We must remind that the slope $\,\mathrm d y(\theta)/\mathrm d x(\theta)\,$ on a cycloid and the angle $\,\theta\,$ are related as follows
\begin{equation}
\dfrac{\mathrm d y}{\mathrm d x}=\dfrac{\sin\theta}{1-\cos\theta}=\cot\left(\dfrac{\theta}{2}\right)
\tag{07}\label{07}
\end{equation}

$=\!=\!=\!=\!=\!=\!=\!=\!=\!=\!=\!=\!=\!=\!=\!=\!=\!=\!=\!=\!=\!=\!=\!=\!=\!=\!=\!=\!=\!=\!=\!=\!=\!=\!=\!=\!=\!=\!=\!=\!=\!=\!=\!=\!=\!=\!=\!=\!=\!=\!=\!=\!=\!=\!=\!=\!$
(1)
The angle $\,\theta(L/R)\,$ as function of the dimensionless variable $\,L/R\,$ would have a graph like that in Figure-02 below.

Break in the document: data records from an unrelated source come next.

/-- **`α(αβ) + (αβ)α = t(α)·αβ + t(αβ)·α − n(α, αβ)·1`** with `t(αβ) = bb′ − N(q,q′)`, `n(α, αβ) = t(β)n(α) = b′(ac + de)`
(Lemma 8's identity for the pair `(α, αβ)`, `α = R₀(q)`, `β = R₀(q′)`; a routine `4 × 4` calculation).
[cite: Runge1999EndomorphismRingsAbelianSurfaces, §6 p. 294 and Lemma 8 (p. 295)] -/
theorem humbertRatRep_mul_pair_add_pair_mul :
    humbertRatRep q * (humbertRatRep q * humbertRatRep q') + (humbertRatRep q * humbertRatRep q') * humbertRatRep q =
      q 1 • (humbertRatRep q * humbertRatRep q') + (q 1 * q' 1 - humbertNormPolar q q') • humbertRatRep q -
        (q' 1 * humbertNormTerm q) • (1 : Matrix _ _ ℤ) := by
  ext i j
  rcases i with i | i <;> rcases j with j | j <;> fin_cases i <;> fin_cases j <;>
    simp only [Matrix.mul_apply, Matrix.add_apply, Matrix.sub_apply, Matrix.smul_apply, Matrix.one_apply,
      smul_eq_mul, Fintype.sum_sum_type, Fin.sum_univ_two] <;>
    simp [humbertRatRep, humbertNormPolar, humbertNormTerm] <;> ring

/-- **`β(αβ) + (αβ)β = t(β)·αβ + t(αβ)·β − n(β, αβ)·1`** with `n(β, αβ) = t(α)n(β) = b(a′c′ + d′e′)`.
[cite: Runge1999EndomorphismRingsAbelianSurfaces, §6 p. 294 and Lemma 8 (p. 295)] -/
theorem humbertRatRep_mul_pair_add_pair_mul' :
    humbertRatRep q' * (humbertRatRep q * humbertRatRep q') + (humbertRatRep q * humbertRatRep q') * humbertRatRep q' =
      q' 1 • (humbertRatRep q * humbertRatRep q') + (q 1 * q' 1 - humbertNormPolar q q') • humbertRatRep q' -
        (q 1 * humbertNormTerm q') • (1 : Matrix _ _ ℤ) := by
  ext i j
  rcases i with i | i <;> rcases j with j | j <;> fin_cases i <;> fin_cases j <;>
    simp only [Matrix.mul_apply, Matrix.add_apply, Matrix.sub_apply, Matrix.smul_apply, Matrix.one_apply,
      smul_eq_mul, Fintype.sum_sum_type, Fin.sum_univ_two] <;>
    simp [humbertRatRep, humbertNormPolar, humbertNormTerm] <;> ring

/-- **`(αβ)² = t(αβ)·αβ − n(αβ)·1` with `n(αβ) = n(α)n(β) = (ac + de)(a′c′ + d′e′)`** ("the map `n : A → ℚ` is
multiplicative"). [cite: Runge1999EndomorphismRingsAbelianSurfaces, §6 p. 294] -/
theorem humbertRatRep_pair_mul_pair :
    (humbertRatRep q * humbertRatRep q') * (humbertRatRep q * humbertRatRep q') =
      (q 1 * q' 1 - humbertNormPolar q q') • (humbertRatRep q * humbertRatRep q') -
        (humbertNormTerm q * humbertNormTerm q') • (1 : Matrix _ _ ℤ) := by
  ext i j
  rcases i with i | i <;> rcases j with j | j <;> fin_cases i <;> fin_cases j <;>
    simp only [Matrix.mul_apply, Matrix.sub_apply, Matrix.smul_apply, Matrix.one_apply,
      smul_eq_mul, Fintype.sum_sum_type, Fin.sum_univ_two] <;>
    simp [humbertRatRep, humbertNormPolar, humbertNormTerm] <;> ring

/-- **Runge's `γ² = (Δ(α,β)² − Δ(α)Δ(β))/4` as an INTEGER**: in the letters `b = t(α)`, `N = n(α)`, `b′`, `N′`,
`ν = N(q,q′)` it is `ν² − νbb′ + N′b² + Nb′² − 4NN′` (`four_mul_gammaSq`, `humbertComm_mul_self`); `−gammaSq = det S_Δ/4`
is the discriminant `d(R)` of Theorem 7. [cite: Runge1999EndomorphismRingsAbelianSurfaces, §6 proof of Thm. 7 (p. 295)] -/
def gammaSq (q q' : Fin 5 → ℤ) : ℤ :=
  humbertNormPolar q q' ^ 2 - humbertNormPolar q q' * q 1 * q' 1 + humbertNormTerm q' * q 1 ^ 2 +
    humbertNormTerm q * q' 1 ^ 2 - 4 * humbertNormTerm q * humbertNormTerm q'

/-- **`4γ² = Δ(q,q′)² − Δ(q)Δ(q′) = −det S_Δ`.** [cite: Runge1999EndomorphismRingsAbelianSurfaces, §6 proof of Thm. 7 (p. 295)] -/
theorem four_mul_gammaSq : 4 * gammaSq q q' = humbertPolar q q' ^ 2 - humbertInvariant q * humbertInvariant q' := by
  rw [gammaSq, humbertPolar_eq_mul_sub_two_mul_humbertNormPolar]
  simp only [humbertInvariant, humbertNormTerm]
  ring

/-- `gammaSq` is symmetric. [cite: Runge1999EndomorphismRingsAbelianSurfaces, §6 proof of Thm. 7 (p. 295)] -/
theorem gammaSq_comm : gammaSq q q' = gammaSq q' q := by
  simp only [gammaSq, humbertNormPolar_comm q' q]; ring

/-- **`γ² = gammaSq·1`** (Runge's "`γ² = −n(γ) = (Δ(α, β)² − Δ(α)Δ(β))/4`", the division by `4` performed in `M₄(ℤ)`).
[cite: Runge1999EndomorphismRingsAbelianSurfaces, §6 proof of Thm. 7 (p. 295)] -/
theorem humbertComm_mul_self : humbertComm q q' * humbertComm q q' = gammaSq q q' • (1 : Matrix _ _ ℤ) := by
  have h4 := four_smul_humbertComm_mul_self q q'
  rw [← four_mul_gammaSq, ← smul_smul] at h4
  exact smul_right_injective (Matrix (Fin 2 ⊕ Fin 2) (Fin 2 ⊕ Fin 2) ℤ) (by norm_num : (4 : ℤ) ≠ 0) h4

/-- `4 ∣ Δ(q)Δ(q′) − Δ(q,q′)² = det S_Δ` (so `det S_Δ/4 = −gammaSq` is an integer).
[cite: Runge1999EndomorphismRingsAbelianSurfaces, §6 Thm. 7 (p. 295: "`d(R) = det(S_Δ)/4`")] -/
theorem four_dvd_det_discMatrix' : (4 : ℤ) ∣ humbertInvariant q * humbertInvariant q' - humbertPolar q q' ^ 2 :=
  ⟨-gammaSq q q', by rw [mul_neg, four_mul_gammaSq]; ring⟩

end Integer

/-! ## §4 "Any element satisfies `x² − t(x)x + n(x) = 0`" on `ℚ(α, β)` -/

section Quadratic

variable (q q' : Fin 5 → ℤ)

/-- `α = R₀(q)` over `ℚ`. -/
local notation "α" => Matrix.map (humbertRatRep q) (Int.cast : ℤ → ℚ)
/-- `β = R₀(q′)` over `ℚ`. -/
local notation "β" => Matrix.map (humbertRatRep q') (Int.cast : ℤ → ℚ)

/-- **The spanning family `(1, α, β, αβ)` of `ℚ(α, β)`** (`α = R₀(q)`, `β = R₀(q′)` over `ℚ`), Runge's basis of
`R ⊗ ℚ = ℚ ⊕ ℚα ⊕ ℚβ ⊕ ℚαβ`. [cite: Runge1999EndomorphismRingsAbelianSurfaces, §6 Thm. 7 and its proof (p. 295)] -/
def humbertPairFam (q q' : Fin 5 → ℤ) : Fin 4 → 𝕄 :=
  ![1, (humbertRatRep q).map (Int.cast : ℤ → ℚ), (humbertRatRep q').map (Int.cast : ℤ → ℚ),
    (humbertRatRep q).map (Int.cast : ℤ → ℚ) * (humbertRatRep q').map (Int.cast : ℤ → ℚ)]

/-- `x₁ = 1`. [folklore] -/
@[simp] private theorem humbertPairFam_zero : humbertPairFam q q' 0 = 1 := rfl
/-- `x₂ = α`. [folklore] -/
@[simp] private theorem humbertPairFam_one : humbertPairFam q q' 1 = α := rfl
/-- `x₃ = β`. [folklore] -/
@[simp] private theorem humbertPairFam_two : humbertPairFam q q' 2 = β := rfl
/-- `x₄ = αβ`. [folklore] -/
@[simp] private theorem humbertPairFam_three : humbertPairFam q q' 3 = α * β := rfl

/-- The range of the family is the printed spanning set `{1, α, β, αβ}`. [cite: Runge1999EndomorphismRingsAbelianSurfaces, §6 proof of Thm. 7 (p. 295)] -/
theorem range_humbertPairFam : Set.range (humbertPairFam q q') = {1, α, β, α * β} := by
  ext x
  simp only [Set.mem_range, Set.mem_insert_iff, Set.mem_singleton_iff]
  constructor
  · rintro ⟨i, rfl⟩; fin_cases i <;> simp [humbertPairFam]
  · rintro (rfl | rfl | rfl | rfl)
    · exact ⟨0, rfl⟩
    · exact ⟨1, rfl⟩
    · exact ⟨2, rfl⟩
    · exact ⟨3, rfl⟩

/-- **`ℚ(α, β)` is the span of the family `(1, α, β, αβ)`** (row A4-66 FILE 2, restated on the indexed family).
[cite: Runge1999EndomorphismRingsAbelianSurfaces, §6 proof of Thm. 7 (p. 295: "`R ⊗ ℚ = ℚ ⊕ ℚα ⊕ ℚβ ⊕ ℚαβ`")] -/
theorem span_range_humbertPairFam :
    Submodule.span ℚ (Set.range (humbertPairFam q q')) = Subalgebra.toSubmodule (humbertPairAlg q q') := by
  rw [range_humbertPairFam, humbertPairAlg_toSubmodule_eq_span]

/-- The trace table, I: `t(α²) = b² − 2(ac + de)`. [cite: Runge1999EndomorphismRingsAbelianSurfaces, §6 p. 294] -/
theorem rungeTrace_alpha_sq : rungeTrace (α * α) = (q 1 : ℚ) ^ 2 - 2 * humbertNormTerm q := by
  have h := congrArg (fun A : Matrix (Fin 2 ⊕ Fin 2) (Fin 2 ⊕ Fin 2) ℤ ↦ rungeTrace (A.map (Int.cast : ℤ → ℚ)))
    (humbertRatRep_mul_self q)
  simp only [castQ_mul, castQ_sub, castQ_smul, castQ_one, map_sub, map_smul, rungeTrace_map_humbertRatRep,
    rungeTrace_one, smul_eq_mul] at h
  rw [h, humbertNormTerm]; push_cast; ring

/-- The trace table, II: **`t(αβ) = bb′ − N(q, q′)`** (trace of Lemma 8). [cite: Runge1999EndomorphismRingsAbelianSurfaces, §6 Lemma 8 (p. 295)] -/
theorem rungeTrace_pair : rungeTrace (α * β) = (q 1 : ℚ) * q' 1 - humbertNormPolar q q' := by
  have h := congrArg rungeTrace (humbertRatRep_map_mul_add_mul q q')
  simp only [map_add, map_sub, map_smul, rungeTrace_map_humbertRatRep, rungeTrace_one, smul_eq_mul] at h
  rw [rungeTrace_mul_comm β] at h
  linarith

/-- The trace table, III: `t(α·αβ) = b·t(αβ) − b′(ac + de)`. [cite: Runge1999EndomorphismRingsAbelianSurfaces, §6 p. 294] -/
theorem rungeTrace_alpha_pair :
    rungeTrace (α * (α * β)) = (q 1 : ℚ) * ((q 1 : ℚ) * q' 1 - humbertNormPolar q q') - q' 1 * humbertNormTerm q := by
  have h := congrArg (fun A : Matrix (Fin 2 ⊕ Fin 2) (Fin 2 ⊕ Fin 2) ℤ ↦ rungeTrace (A.map (Int.cast : ℤ → ℚ)))
    (humbertRatRep_mul_pair_add_pair_mul q q')
  simp only [castQ_mul, castQ_add, castQ_sub, castQ_smul, castQ_one, map_add, map_sub, map_smul,
    rungeTrace_map_humbertRatRep, rungeTrace_one, smul_eq_mul, rungeTrace_pair] at h
  rw [rungeTrace_mul_comm (α * β) α] at h
  push_cast at h ⊢
  linarith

Note that for $\,L/R=k\pi\,(k=1,2,3\cdots)\,$ we have $\,\theta\left(L/R\right)=k\pi\,$ while the graph is repeat of a segment of width  $\,2\pi$ : $\,\theta\left(L/R+2\pi\right)=\theta\left(L/R\right)+2\pi\,$.

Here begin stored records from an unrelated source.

import Summits.Ventures.PackingBounds.ThreePointCert.K21d14AggG1
import Summits.Ventures.PackingBounds.ThreePointCert.K21d14AggG2
import Summits.Ventures.PackingBounds.ThreePointCert.K21d14AggG3
import Summits.Ventures.PackingBounds.ThreePointCert.K21d14AggP
import Summits.Ventures.PackingBounds.ThreePointCert.CheckIdKSSound

/-!
# κ(21) ≤ 54565: kernel checks of the identities (i') and (ii') by Kronecker substitution (residuals as data)

Framing: lottery ticket; floor = certified bounds/negative ranges. Venture `PackingBounds` (cell
`pub-packcert`), three-point SDP family, kissing column. Integer data / kernel checks of a feasible point of the
Bachoc–Vallentin semidefinite program (n = 21, s = 1/2, three-point matrix degree 14, two-point (Gegenbauer) part to
degree L = 28, Bachoc–Vallentin multiplier set = cell mode sym2; exact rational certificate `sdp-n21-d14-s1-2-sym2-a28-hyb8dd-j155363.json`
(sha256 c40a3cacdaec0389e4e1168429c848a3b3e156f0521ec0d41836b5b35ab5d0c3) of the sdp seat's hybrid pipeline, verified by the cell's two exact verifiers), converted by
`cert2lean_g9.py` (lp gen 9; S = 90) into the units of the kernel checker `ThreePointCert.Check` + `CheckSym2` with the
record degree field set to L = 28 (the checker's degree enters only the unit `W = 2^d·d!` and the side conditions, so a
(d, L) certificate is a `Cert3` of degree L); symmetry-adapted PARTS (S₃/S₂ isotypic bases of short polynomials) with coarse factor COLUMNS, validated by
Kronecker substitution `ThreePointCert.CheckKSP` (`sosCheckKSParts`: the claimed expansion and `Σ_parts Σ_k col_k²` compared at `(2^w, 2^{wD}, 2^{wD²})`); three-point part by `CheckFKS`;
split check of (ii') `ThreePointCert.CheckSym2Split`. Emitter `emitlean_ks3.py` (lp gen 10; expansions `4^k • Σ_parts pᵀ(L′L′ᵀ)p` lifted by `SoundNN.boxNonneg_smul`). Generated file: plain lists of integers / monomials.
-/

namespace Summit.Ventures.PackingBounds.ThreePointCert.K21d14

open Literature.Geometry.DiscreteGeometry Literature.Geometry.DiscreteGeometry.PolyCert PolyCert.SPoly

set_option maxRecDepth 100000 in
set_option maxHeartbeats 0 in
/-- Identity `(i')` by Kronecker substitution: `target − rhs − c₀₁ − ρ₁ = 0` at `(2^345, 2^(345·29), 2^(345·29²))`, `Σ|ρ₁| ≤ c₀₁` (kernel). -/
theorem cert_idI : idCheckI 345 29 K21d14.cert K21d14.polys K21d14.rhoI = true := by decide +kernel

set_option maxRecDepth 100000 in
set_option maxHeartbeats 0 in
/-- Identity `(ii')` (Bachoc–Vallentin multiplier set) by Kronecker substitution: `target − rhs − c₀ − ρ = 0` at `(2^345, 2^(345·29), 2^(345·29²))`, `Σ|ρ| ≤ c₀` (kernel). -/
theorem cert_idII : idCheckII 345 29 K21d14.cert K21d14.polys K21d14.rhoII = true := by decide +kernel

end Summit.Ventures.PackingBounds.ThreePointCert.K21d14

$=\!=\!=\!=\!=\!=\!=\!=\!=\!=\!=\!=\!=\!=\!=\!=\!=\!=\!=\!=\!=\!=\!=\!=\!=\!=\!=\!=\!=\!=\!=\!=\!=\!=\!=\!=\!=\!=\!=\!=\!=\!=\!=\!=\!=\!=\!=\!=\!=\!=\!=\!=\!=\!=\!=\!=\!$
\begin{equation}
\sqrt{g}\,\dfrac{\mathrm d t(R)}{\mathrm d R}\boldsymbol{=}\dfrac{\mathrm d }{\mathrm d R}\left(\sqrt{R}\,\theta\right)\boldsymbol{=}\dfrac{1}{2\sqrt{R}}\,\theta\boldsymbol{+}\sqrt{R}\,\dfrac{\mathrm d \theta}{\mathrm d R}
\tag{08}\label{08}
\end{equation}
\begin{equation}
\theta\boldsymbol{=}\sin\theta\boldsymbol{+}\dfrac{L}{R} \boldsymbol{\implies} 
\tag{09}\label{09}
\end{equation}
\begin{equation}
\dfrac{\mathrm d \theta}{\mathrm d R}\boldsymbol{=}\cos\theta\dfrac{\mathrm d \theta}{\mathrm d R}\boldsymbol{-}\dfrac{L}{R^2} \boldsymbol{\implies} 
\nonumber
\end{equation}
\begin{equation}
\dfrac{\mathrm d \theta}{\mathrm d R}\boldsymbol{=}\boldsymbol{-}\dfrac{L}{(1\boldsymbol{-}\cos\theta)R^2}
\tag{10}\label{10}
\end{equation}
\eqref{08},\eqref{09},\eqref{10} $\:\boldsymbol{\implies}$
\begin{equation}
\sqrt{g}\,\dfrac{\mathrm d t(R)}{\mathrm d R}\boldsymbol{=}\dfrac{1}{2\sqrt{R}}\left(\sin\theta\boldsymbol{+}\dfrac{L}{R}\right)\boldsymbol{-}\sqrt{R}\dfrac{L}{(1\boldsymbol{-}\cos\theta)R^2}
\tag{11}\label{11} 
\end{equation}
\begin{equation}
\dfrac{\mathrm d t(R)}{\mathrm d R}\boldsymbol{=}0 \quad \boldsymbol{\implies}\quad \cos\left(\dfrac{\theta}{2}\right)\cdot \left[\sin^3\left(\dfrac{\theta}{2}\right)\boldsymbol{-}\dfrac{L}{2R}\cos\left(\dfrac{\theta}{2}\right)\right]\boldsymbol{=}0 
\tag{12}\label{12} 
\end{equation}
etc
A: Hints:

*

*To have a well-defined variational problem, we have to impose adequate boundary conditions (BC). Recall in particular that BCs are necessary$^1$ for the proof of the Euler-Lagrange (EL) equation.


*The initial BC is an essential/Dirichlet BC  $y(x\!=\!x_i)=y_i$. However, the final BC is clearly not an essential/Dirichlet BC. It must then for consistency reasons be a natural BC $p(x\!=\!x_f)=0$. This turns out to be a Neumann BC $y^{\prime}(x\!=\!x_f)=0$, i.e. the final tangent is horizontal/forms a right angle with the vertical line.


*Since the EL equation of the modified brachistochrone problem is unchanged, the solution is still a cycloid.
--
$^1$ Conversely, if we haven't fixed the BCs, we cannot assume the EL equation.